::: DATA PROVIDED
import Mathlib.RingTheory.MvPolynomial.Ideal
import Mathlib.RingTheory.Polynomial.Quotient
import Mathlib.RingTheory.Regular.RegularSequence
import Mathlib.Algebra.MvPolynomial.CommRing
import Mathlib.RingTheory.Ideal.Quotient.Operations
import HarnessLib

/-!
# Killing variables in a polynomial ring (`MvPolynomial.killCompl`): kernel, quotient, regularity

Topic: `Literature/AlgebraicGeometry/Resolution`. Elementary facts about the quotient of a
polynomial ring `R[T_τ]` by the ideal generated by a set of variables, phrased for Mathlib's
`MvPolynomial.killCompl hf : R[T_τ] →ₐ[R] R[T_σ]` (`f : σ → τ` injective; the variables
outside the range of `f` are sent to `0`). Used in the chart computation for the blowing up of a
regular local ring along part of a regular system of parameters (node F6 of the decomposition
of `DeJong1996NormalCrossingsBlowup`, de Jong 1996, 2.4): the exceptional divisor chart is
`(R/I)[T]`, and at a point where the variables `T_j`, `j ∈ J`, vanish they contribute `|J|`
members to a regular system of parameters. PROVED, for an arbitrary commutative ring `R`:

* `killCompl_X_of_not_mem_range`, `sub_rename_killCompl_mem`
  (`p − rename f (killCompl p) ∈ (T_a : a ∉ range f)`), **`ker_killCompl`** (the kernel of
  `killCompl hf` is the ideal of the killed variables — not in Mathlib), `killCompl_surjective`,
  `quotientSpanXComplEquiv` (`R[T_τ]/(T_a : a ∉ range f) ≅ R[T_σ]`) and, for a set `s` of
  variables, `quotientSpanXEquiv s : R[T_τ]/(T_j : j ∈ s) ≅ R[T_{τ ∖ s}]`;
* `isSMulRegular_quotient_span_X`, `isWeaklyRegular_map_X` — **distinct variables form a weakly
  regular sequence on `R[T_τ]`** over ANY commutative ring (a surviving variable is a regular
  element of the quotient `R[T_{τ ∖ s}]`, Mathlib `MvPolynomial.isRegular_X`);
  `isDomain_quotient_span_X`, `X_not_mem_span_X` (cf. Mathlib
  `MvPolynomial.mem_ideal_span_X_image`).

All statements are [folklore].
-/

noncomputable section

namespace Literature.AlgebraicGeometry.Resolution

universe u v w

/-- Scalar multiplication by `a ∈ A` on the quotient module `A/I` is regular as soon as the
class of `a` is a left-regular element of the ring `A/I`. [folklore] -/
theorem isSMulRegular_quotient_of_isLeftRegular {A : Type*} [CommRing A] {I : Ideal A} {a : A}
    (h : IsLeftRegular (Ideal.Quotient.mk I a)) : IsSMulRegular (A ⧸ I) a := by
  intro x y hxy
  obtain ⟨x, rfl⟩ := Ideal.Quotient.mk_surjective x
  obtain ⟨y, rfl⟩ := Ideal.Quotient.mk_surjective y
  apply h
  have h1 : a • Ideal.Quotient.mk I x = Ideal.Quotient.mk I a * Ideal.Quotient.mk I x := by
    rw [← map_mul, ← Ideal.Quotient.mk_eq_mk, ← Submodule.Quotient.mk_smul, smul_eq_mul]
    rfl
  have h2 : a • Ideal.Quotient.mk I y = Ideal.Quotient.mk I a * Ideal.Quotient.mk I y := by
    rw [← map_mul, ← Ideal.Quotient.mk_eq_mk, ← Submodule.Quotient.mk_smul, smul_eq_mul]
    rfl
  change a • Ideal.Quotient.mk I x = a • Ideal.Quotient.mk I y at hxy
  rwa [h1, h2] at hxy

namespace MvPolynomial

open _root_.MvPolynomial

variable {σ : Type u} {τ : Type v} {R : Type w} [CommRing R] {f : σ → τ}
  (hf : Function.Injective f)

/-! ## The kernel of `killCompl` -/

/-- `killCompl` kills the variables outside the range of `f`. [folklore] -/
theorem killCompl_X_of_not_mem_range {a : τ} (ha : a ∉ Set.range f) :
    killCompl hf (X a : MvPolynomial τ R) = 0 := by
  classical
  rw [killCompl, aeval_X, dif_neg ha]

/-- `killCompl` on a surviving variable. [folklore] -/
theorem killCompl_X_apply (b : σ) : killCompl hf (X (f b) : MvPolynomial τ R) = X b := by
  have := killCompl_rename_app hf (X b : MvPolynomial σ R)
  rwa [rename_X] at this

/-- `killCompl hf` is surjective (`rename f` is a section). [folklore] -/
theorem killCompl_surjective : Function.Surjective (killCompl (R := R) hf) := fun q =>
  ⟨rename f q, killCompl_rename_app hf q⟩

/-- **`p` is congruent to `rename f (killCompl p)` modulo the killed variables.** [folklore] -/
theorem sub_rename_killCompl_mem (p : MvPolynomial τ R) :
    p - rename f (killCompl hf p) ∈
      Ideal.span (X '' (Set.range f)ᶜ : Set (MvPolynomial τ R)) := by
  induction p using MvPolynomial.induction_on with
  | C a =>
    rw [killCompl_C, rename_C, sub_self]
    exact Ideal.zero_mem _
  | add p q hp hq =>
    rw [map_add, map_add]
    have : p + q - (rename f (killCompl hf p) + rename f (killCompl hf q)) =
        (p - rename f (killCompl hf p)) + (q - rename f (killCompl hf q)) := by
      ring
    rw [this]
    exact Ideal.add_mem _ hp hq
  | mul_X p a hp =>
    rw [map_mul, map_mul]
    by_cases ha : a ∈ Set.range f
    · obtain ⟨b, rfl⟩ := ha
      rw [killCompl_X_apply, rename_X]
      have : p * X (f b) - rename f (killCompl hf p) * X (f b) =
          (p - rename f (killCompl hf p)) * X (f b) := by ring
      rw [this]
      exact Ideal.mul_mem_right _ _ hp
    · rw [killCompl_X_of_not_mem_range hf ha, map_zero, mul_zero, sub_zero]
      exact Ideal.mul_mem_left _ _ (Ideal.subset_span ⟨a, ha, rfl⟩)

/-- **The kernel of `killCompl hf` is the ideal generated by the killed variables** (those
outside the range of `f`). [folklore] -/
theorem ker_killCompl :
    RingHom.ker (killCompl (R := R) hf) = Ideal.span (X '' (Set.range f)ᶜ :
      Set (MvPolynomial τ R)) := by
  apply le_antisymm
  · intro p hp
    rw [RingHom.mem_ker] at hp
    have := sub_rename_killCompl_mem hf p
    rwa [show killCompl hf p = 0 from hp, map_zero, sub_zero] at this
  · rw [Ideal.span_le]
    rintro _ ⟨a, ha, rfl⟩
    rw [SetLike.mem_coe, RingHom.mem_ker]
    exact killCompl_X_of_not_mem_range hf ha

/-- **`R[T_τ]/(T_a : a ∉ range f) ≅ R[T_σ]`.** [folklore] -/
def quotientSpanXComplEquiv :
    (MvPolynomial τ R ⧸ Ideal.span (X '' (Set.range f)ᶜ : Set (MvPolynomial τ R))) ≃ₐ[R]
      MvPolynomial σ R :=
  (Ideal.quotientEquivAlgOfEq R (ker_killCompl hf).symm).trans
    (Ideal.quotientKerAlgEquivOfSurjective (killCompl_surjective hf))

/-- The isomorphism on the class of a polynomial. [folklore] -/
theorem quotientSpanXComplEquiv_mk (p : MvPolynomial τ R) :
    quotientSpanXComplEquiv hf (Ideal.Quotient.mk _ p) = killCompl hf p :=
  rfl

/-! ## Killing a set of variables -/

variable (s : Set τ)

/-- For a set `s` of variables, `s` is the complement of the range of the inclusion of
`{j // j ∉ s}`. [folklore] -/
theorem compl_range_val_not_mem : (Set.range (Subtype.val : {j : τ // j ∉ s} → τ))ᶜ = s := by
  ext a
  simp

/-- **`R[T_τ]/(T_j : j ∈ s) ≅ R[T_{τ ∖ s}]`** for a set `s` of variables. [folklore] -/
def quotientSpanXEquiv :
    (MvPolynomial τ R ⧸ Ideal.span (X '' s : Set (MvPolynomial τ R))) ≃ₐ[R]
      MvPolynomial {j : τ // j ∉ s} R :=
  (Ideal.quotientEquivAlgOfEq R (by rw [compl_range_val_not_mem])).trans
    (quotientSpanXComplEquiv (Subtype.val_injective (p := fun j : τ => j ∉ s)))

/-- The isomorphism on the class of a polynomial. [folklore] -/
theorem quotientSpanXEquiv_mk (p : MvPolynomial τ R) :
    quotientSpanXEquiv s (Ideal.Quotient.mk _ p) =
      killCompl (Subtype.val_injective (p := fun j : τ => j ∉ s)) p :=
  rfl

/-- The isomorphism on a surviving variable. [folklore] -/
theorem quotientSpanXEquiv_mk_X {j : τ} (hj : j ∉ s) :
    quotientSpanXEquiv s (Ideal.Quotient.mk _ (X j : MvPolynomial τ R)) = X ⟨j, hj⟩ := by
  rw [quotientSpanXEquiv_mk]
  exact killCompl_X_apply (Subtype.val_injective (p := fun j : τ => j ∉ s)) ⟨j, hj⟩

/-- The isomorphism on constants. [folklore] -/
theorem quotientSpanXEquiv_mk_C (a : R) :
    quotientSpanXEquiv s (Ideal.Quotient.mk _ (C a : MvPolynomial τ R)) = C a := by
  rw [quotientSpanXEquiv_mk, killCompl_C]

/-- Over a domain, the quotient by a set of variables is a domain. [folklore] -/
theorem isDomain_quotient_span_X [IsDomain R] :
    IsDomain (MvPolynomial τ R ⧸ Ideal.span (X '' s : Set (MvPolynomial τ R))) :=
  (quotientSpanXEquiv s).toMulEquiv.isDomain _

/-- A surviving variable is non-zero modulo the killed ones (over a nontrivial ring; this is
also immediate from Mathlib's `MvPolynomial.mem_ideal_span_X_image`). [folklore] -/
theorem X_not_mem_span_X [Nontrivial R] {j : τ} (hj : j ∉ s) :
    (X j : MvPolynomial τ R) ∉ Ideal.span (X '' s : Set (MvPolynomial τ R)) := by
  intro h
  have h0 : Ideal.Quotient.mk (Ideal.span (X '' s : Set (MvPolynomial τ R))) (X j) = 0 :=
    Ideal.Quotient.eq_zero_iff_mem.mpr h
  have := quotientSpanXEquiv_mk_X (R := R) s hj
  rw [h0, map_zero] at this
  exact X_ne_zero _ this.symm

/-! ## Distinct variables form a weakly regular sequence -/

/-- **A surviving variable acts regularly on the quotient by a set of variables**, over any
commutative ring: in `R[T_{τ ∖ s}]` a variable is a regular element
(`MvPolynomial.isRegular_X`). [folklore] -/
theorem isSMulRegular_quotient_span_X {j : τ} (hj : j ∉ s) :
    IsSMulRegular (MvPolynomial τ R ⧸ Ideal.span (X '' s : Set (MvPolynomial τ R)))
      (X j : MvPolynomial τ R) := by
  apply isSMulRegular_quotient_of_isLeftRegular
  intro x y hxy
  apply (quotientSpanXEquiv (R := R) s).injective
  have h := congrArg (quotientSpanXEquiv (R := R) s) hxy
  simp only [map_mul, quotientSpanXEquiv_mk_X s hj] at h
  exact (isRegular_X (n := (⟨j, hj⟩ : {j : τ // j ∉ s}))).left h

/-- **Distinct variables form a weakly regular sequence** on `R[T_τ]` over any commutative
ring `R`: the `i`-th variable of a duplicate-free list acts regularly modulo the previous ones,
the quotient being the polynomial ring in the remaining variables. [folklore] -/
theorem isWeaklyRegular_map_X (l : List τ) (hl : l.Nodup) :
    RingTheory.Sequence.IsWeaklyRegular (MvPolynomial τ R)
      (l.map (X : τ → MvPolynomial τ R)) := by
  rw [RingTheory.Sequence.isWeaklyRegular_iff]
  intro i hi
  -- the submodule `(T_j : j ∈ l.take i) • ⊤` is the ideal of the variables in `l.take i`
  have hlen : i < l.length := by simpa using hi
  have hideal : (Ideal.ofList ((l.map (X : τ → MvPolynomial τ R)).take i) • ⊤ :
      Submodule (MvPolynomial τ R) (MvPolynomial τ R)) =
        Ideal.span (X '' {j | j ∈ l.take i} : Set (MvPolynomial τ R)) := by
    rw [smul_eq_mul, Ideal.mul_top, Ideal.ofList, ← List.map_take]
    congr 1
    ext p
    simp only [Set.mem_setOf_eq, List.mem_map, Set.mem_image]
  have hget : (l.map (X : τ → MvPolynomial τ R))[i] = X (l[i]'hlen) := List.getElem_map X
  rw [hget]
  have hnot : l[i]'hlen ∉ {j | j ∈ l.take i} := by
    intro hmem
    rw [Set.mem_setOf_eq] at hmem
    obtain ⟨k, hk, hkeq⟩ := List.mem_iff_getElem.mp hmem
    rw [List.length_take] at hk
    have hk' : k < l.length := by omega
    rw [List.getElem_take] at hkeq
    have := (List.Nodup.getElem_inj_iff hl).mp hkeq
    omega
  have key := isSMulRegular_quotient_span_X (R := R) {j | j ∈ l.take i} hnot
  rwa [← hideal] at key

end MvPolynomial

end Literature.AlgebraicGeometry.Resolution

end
::::::
AIM OF THE TASK:
The lines above that hold the word "trans" should be found and copied out.

EXPECTED ANSWER:
  (Ideal.quotientEquivAlgOfEq R (ker_killCompl hf).symm).trans
  (Ideal.quotientEquivAlgOfEq R (by rw [compl_range_val_not_mem])).trans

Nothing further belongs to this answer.